An award of child support may be modified only upon a showing of changed circumstances so substantial and continuing as to make the existing terms unreasonable. § 452.370, RSMo 1986. The increased needs of growing children and in*672flationary trends are valid reasons for modification of a decree if it is demonstrated that these conditions render the existing order unreasonable. Walck v. Walck, 651 S.W.2d 559, 561 (Mo.App.1983). The length of time between the motion to modify and the decree is also a factor to be considered. While the non-custodial parent’s increased income alone would be insufficient to justify a modification, it is a factor to be considered along with the others discussed above. The burden of demonstrating a substantial and continuing change in circumstances is on the movant. Lyles v. Lyles, 710 S.W.2d 440, 442 (Mo.App.1986).

In this case, we have little difficulty concluding movant demonstrated a substantial and continuing change in circumstances. Child was less than two years old when the original decree was entered. At the time of the modification hearing, he was almost eight. He is now in school. The first years after the original decree was entered were characterized by spiral-ling inflation, and while inflation has leveled off, there has been no period of deflation since the time of the original decree. Father’s income quadrupled.

Having concluded that mother fulfilled her burden as to proof of a substantial and continuing change of circumstances, we now consider father’s contention that the amount of child support was not supported by substantial evidence.

Father contends, relying on Johanson v. Johanson, 569 S.W.2d 337 (Mo.App.1977), that the trial court erred in entering its award absent proof of mother’s child support expense at the time of the original decree. He argues,

In Farnsworth v. Farnsworth, 553 S.W.2d 485 (Mo.App.1977) and Bogusky v. Bogusky, 710 S.W.2d 445 (Mo.App.1986) this court determined that a modification of a child support order, when justified by the evidence, is limited in its amount to a figure supported by the evidence, and that while the trial judge has discretion, it may be abused. In those cases the abuse resulted in adjustment. In this case the situation cries out for adjustment.
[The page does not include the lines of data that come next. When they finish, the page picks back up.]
import Summits.CriticalPhenomena.PercolationContinuityZ3.Theorems.PercNearOneGluingNoHeavyLowerTailSuperTerminalQuarticHubProb
import HarnessLib

/-!
# Four-terminal hub graphs: the `V4` events as cylinder events and their product probabilities (THEOREM H4, part 3c)

Support file for crux `stmt-CriticalPhenomena-4575` (`NoHeavyLowerTail`), seat `prim-facecert` gen 21 (`--supports stmt-CriticalPhenomena-4575`);
memo `run/shared/lean/prim/prim-l12/prim-facecert/FINDING-gen21-V4-HUB-GRAPHS.md` §1–§3.  No sorries, standard axioms.

Setting: bond percolation `prodBernoulli w` on a finite vertex type, pairwise distinct terminals `c` (port), `u, a, b`, and a BIPARTITE hub
graph: every hub–hub pair and every terminal–terminal pair has weight `0` (all weighted `K_{4,k}`; the lead's `khub4(k)`).  Off the null event
`bad4` the three `V4` events `Q = {u↔a} ∩ {u↮b} ∩ {c ∤ {u,a,b}}`, `A = {u↔a} ∩ {u↮b} ∩ {c ∤ {u,a}}`, `C = {c ∤ {u,a,b}}` are differences of
separation events (`…SuperTerminalQuarticHubEvents.sepEv`), whose probabilities factor over the hubs with the closed-form factors of
`…SuperTerminalQuarticHubProb`:
`P(Q) = Π_h (n+p)_h − Π_h n_h`, `P(A) = Π_h (n+p+d)_h − Π_h (n+d)_h`, `P(C) = Π_h γ_h`  (`real_Q`, `real_A`, `real_C`).  [this work]
-/

namespace Summit.CriticalPhenomena.PercolationContinuityZ3.Theorems.SuperTerminalQuarticHubCylinders

open MeasureTheory Set
open Literature.Probability.Percolation Literature.Probability.LatticeModels
open Summit.CriticalPhenomena.PercolationContinuityZ3.Theorems.SuperTerminalQuarticHubEvents
open Summit.CriticalPhenomena.PercolationContinuityZ3.Theorems.SuperTerminalQuarticHubProb
open scoped Classical

variable {V : Type*} [Fintype V] [DecidableEq V]

section iffs
variable {c u a b : V} {ω : BondConfig V}

/-- `sepEv {c}` off the null event: `c` is joined to no other terminal. [this work] -/
theorem sep_c_iff (hcu : c ≠ u) (hca : c ≠ a) (hcb : c ≠ b) (hN : ω ∉ bad4 c u a b) :
    ω ∈ sepEv {c} c u a b ↔ ¬ (openGraph ω).Reachable c u ∧ ¬ (openGraph ω).Reachable c a ∧ ¬ (openGraph ω).Reachable c b := by
  rw [sepEv_iff (by intro x hx; rw [Finset.mem_singleton] at hx; subst hx; simp) hN]
  simp only [Finset.mem_singleton, forall_eq, Finset.mem_sdiff, mem_terms4]
  constructor
  · intro h
    exact ⟨h u ⟨Or.inr (Or.inl rfl), fun e => hcu e.symm⟩, h a ⟨Or.inr (Or.inr (Or.inl rfl)), fun e => hca e.symm⟩,
      h b ⟨Or.inr (Or.inr (Or.inr rfl)), fun e => hcb e.symm⟩⟩
  · rintro ⟨h1, h2, h3⟩ y ⟨hy, hyc⟩
    rcases hy with rfl | rfl | rfl | rfl
    · exact (hyc rfl).elim
    · exact h1
    · exact h2
    · exact h3

/-- `sepEv {b}` off the null event. [this work] -/
theorem sep_b_iff (hcb : c ≠ b) (hub : u ≠ b) (hab : a ≠ b) (hN : ω ∉ bad4 c u a b) :
    ω ∈ sepEv {b} c u a b ↔ ¬ (openGraph ω).Reachable b c ∧ ¬ (openGraph ω).Reachable b u ∧ ¬ (openGraph ω).Reachable b a := by
  rw [sepEv_iff (by intro x hx; rw [Finset.mem_singleton] at hx; subst hx; simp) hN]
  simp only [Finset.mem_singleton, forall_eq, Finset.mem_sdiff, mem_terms4]
  constructor
  · intro h
    exact ⟨h c ⟨Or.inl rfl, hcb⟩, h u ⟨Or.inr (Or.inl rfl), hub⟩, h a ⟨Or.inr (Or.inr (Or.inl rfl)), hab⟩⟩
  · rintro ⟨h1, h2, h3⟩ y ⟨hy, hyb⟩
    rcases hy with rfl | rfl | rfl | rfl
    · exact h1
    · exact h2
    · exact h3
    · exact (hyb rfl).elim

/-- `sepEv {u}` off the null event. [this work] -/
theorem sep_u_iff (hcu : c ≠ u) (hua : u ≠ a) (hub : u ≠ b) (hN : ω ∉ bad4 c u a b) :
    ω ∈ sepEv {u} c u a b ↔ ¬ (openGraph ω).Reachable u c ∧ ¬ (openGraph ω).Reachable u a ∧ ¬ (openGraph ω).Reachable u b := by
  rw [sepEv_iff (by intro x hx; rw [Finset.mem_singleton] at hx; subst hx; simp) hN]
  simp only [Finset.mem_singleton, forall_eq, Finset.mem_sdiff, mem_terms4]
  constructor
  · intro h
    exact ⟨h c ⟨Or.inl rfl, hcu⟩, h a ⟨Or.inr (Or.inr (Or.inl rfl)), fun e => hua e.symm⟩,
      h b ⟨Or.inr (Or.inr (Or.inr rfl)), fun e => hub e.symm⟩⟩
  · rintro ⟨h1, h2, h3⟩ y ⟨hy, hyu⟩
    rcases hy with rfl | rfl | rfl | rfl
    · exact h1
    · exact (hyu rfl).elim
    · exact h2
    · exact h3

/-- `sepEv {a}` off the null event. [this work] -/
theorem sep_a_iff (hca : c ≠ a) (hua : u ≠ a) (hab : a ≠ b) (hN : ω ∉ bad4 c u a b) :
    ω ∈ sepEv {a} c u a b ↔ ¬ (openGraph ω).Reachable a c ∧ ¬ (openGraph ω).Reachable a u ∧ ¬ (openGraph ω).Reachable a b := by
  rw [sepEv_iff (by intro x hx; rw [Finset.mem_singleton] at hx; subst hx; simp) hN]
  simp only [Finset.mem_singleton, forall_eq, Finset.mem_sdiff, mem_terms4]
  constructor
  · intro h
    exact ⟨h c ⟨Or.inl rfl, hca⟩, h u ⟨Or.inr (Or.inl rfl), hua⟩, h b ⟨Or.inr (Or.inr (Or.inr rfl)), fun e => hab e.symm⟩⟩
  · rintro ⟨h1, h2, h3⟩ y ⟨hy, hya⟩
    rcases hy with rfl | rfl | rfl | rfl
    · exact h1
    · exact h2
    · exact (hya rfl).elim
    · exact h3

/-- `sepEv {u, a}` off the null event: no open path between `{u,a}` and `{c,b}`. [this work] -/
theorem sep_ua_iff (hcu : c ≠ u) (hca : c ≠ a) (hub : u ≠ b) (hab : a ≠ b) (hN : ω ∉ bad4 c u a b) :
    ω ∈ sepEv {u, a} c u a b ↔ (¬ (openGraph ω).Reachable u c ∧ ¬ (openGraph ω).Reachable u b) ∧
      (¬ (openGraph ω).Reachable a c ∧ ¬ (openGraph ω).Reachable a b) := by
  rw [sepEv_iff (by intro x hx; simp only [Finset.mem_insert, Finset.mem_singleton] at hx; rcases hx with rfl | rfl <;> simp) hN]
  simp only [Finset.mem_insert, Finset.mem_singleton, forall_eq_or_imp, forall_eq, Finset.mem_sdiff, mem_terms4, not_or]
  constructor
  · rintro ⟨h1, h2⟩
    exact ⟨⟨h1 c ⟨Or.inl rfl, hcu, hca⟩, h1 b ⟨Or.inr (Or.inr (Or.inr rfl)), Ne.symm hub, Ne.symm hab⟩⟩,
      ⟨h2 c ⟨Or.inl rfl, hcu, hca⟩, h2 b ⟨Or.inr (Or.inr (Or.inr rfl)), Ne.symm hub, Ne.symm hab⟩⟩⟩
  · rintro ⟨⟨h1, h2⟩, ⟨h3, h4⟩⟩
    refine ⟨fun y ⟨hy, hyu, hya⟩ => ?_, fun y ⟨hy, hyu, hya⟩ => ?_⟩
    · rcases hy with rfl | rfl | rfl | rfl
      · exact h1
      · exact (hyu rfl).elim
      · exact (hya rfl).elim
      · exact h2
    · rcases hy with rfl | rfl | rfl | rfl
      · exact h3
      · exact (hyu rfl).elim
      · exact (hya rfl).elim
      · exact h4

end iffs

/-! ## The `V4` events as differences of separation events (off the null event) -/

section events
variable {c u a b : V}

/-- `Q`: off the null event, `{u↔a} ∩ {u↮b} ∩ {c isolated} = (sepEv{c} ∩ sepEv{b}) ∖ (sepEv{c} ∩ sepEv{b} ∩ sepEv{u})`. [this work] -/
theorem memQ_iff (hcu : c ≠ u) (hca : c ≠ a) (hcb : c ≠ b) (hua : u ≠ a) (hub : u ≠ b) (hab : a ≠ b)
    {ω : BondConfig V} (hN : ω ∉ bad4 c u a b) :
    ω ∈ (openConn u a ∩ (openConn u b)ᶜ ∩ ((openConn c u)ᶜ ∩ (openConn c a)ᶜ ∩ (openConn c b)ᶜ) : Set (BondConfig V)) ↔
      ω ∈ (sepEv {c} c u a b ∩ sepEv {b} c u a b) \ (sepEv {c} c u a b ∩ sepEv {b} c u a b ∩ sepEv {u} c u a b) := by
  simp only [mem_inter_iff, mem_compl_iff, mem_sdiff, openConn, mem_setOf_eq, sep_c_iff hcu hca hcb hN, sep_b_iff hcb hub hab hN,
    sep_u_iff hcu hua hub hN]
  constructor
  · rintro ⟨⟨hua', hub'⟩, ⟨hcu', hca'⟩, hcb'⟩
    refine ⟨⟨⟨hcu', hca', hcb'⟩, fun h => hcb' h.symm, fun h => hub' h.symm, fun h => hub' (hua'.trans h.symm)⟩, ?_⟩
    rintro ⟨-, -, h2, -⟩
    exact h2 hua'
  · rintro ⟨⟨⟨hcu', hca', hcb'⟩, hbc, hbu, hba⟩, h2⟩
    refine ⟨⟨?_, fun h => hbu h.symm⟩, ⟨hcu', hca'⟩, hcb'⟩
    by_contra hua'
    exact h2 ⟨⟨⟨hcu', hca', hcb'⟩, hbc, hbu, hba⟩, fun h => hcu' h.symm, hua', fun h => hbu h.symm⟩

/-- `A`: off the null event, `{u↔a} ∩ {u↮b} ∩ {c↮u} ∩ {c↮a} = sepEv{u,a} ∖ (sepEv{u} ∩ sepEv{a})`. [this work] -/
theorem memA_iff (hcu : c ≠ u) (hca : c ≠ a) (hua : u ≠ a) (hub : u ≠ b) (hab : a ≠ b)
    {ω : BondConfig V} (hN : ω ∉ bad4 c u a b) :
    ω ∈ (openConn u a ∩ (openConn u b)ᶜ ∩ ((openConn c u)ᶜ ∩ (openConn c a)ᶜ) : Set (BondConfig V)) ↔
      ω ∈ sepEv {u, a} c u a b \ (sepEv {u} c u a b ∩ sepEv {a} c u a b) := by
  simp only [mem_inter_iff, mem_compl_iff, mem_sdiff, openConn, mem_setOf_eq, sep_ua_iff hcu hca hub hab hN, sep_u_iff hcu hua hub hN,
    sep_a_iff hca hua hab hN]
  constructor
  · rintro ⟨⟨hua', hub'⟩, hcu', hca'⟩
    refine ⟨⟨⟨fun h => hcu' h.symm, hub'⟩, fun h => hca' h.symm, fun h => hub' (hua'.trans h)⟩, ?_⟩
    rintro ⟨⟨-, h2, -⟩, -⟩
    exact h2 hua'
  · rintro ⟨⟨⟨huc, hub'⟩, hac, hab'⟩, h2⟩
    refine ⟨⟨?_, hub'⟩, fun h => huc h.symm, fun h => hac h.symm⟩
    by_contra hua'
    exact h2 ⟨⟨huc, hua', hub'⟩, hac, fun h => hua' h.symm, hab'⟩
Farnsworth, Bogusky, and Johanson do not control; we conclude there was substantial evidence supporting the modification to $1,100 per month plus medical and dental expenses. While mother did not detail her child support expenses at the time of the original decree, she did discuss child’s increased expenses for food, clothing, and education. When the original decree was entered, father was earning $39,-000 per year, mother was earning $4.20 per hour, and the parties stipulated that the amount of support was to be $325 per month. At the modification hearing, mother’s evidence was that the child’s present needs amounted to $1,266.15 per month. Father has sufficient funds to meet this amount. We believe the import of his testimony to be that a reasonable amount of support required for an eight year old child going to a private school and in keeping with his standard of living was between $800 and $900 per month. Under the evidence adduced at the hearing, we cannot say the trial court abused its discretion.1

JUDGMENT AFFIRMED.

CRANDALL, P.J., and CRIST, J., concur.

. Mother's motion for damages for frivolous appeal is denied.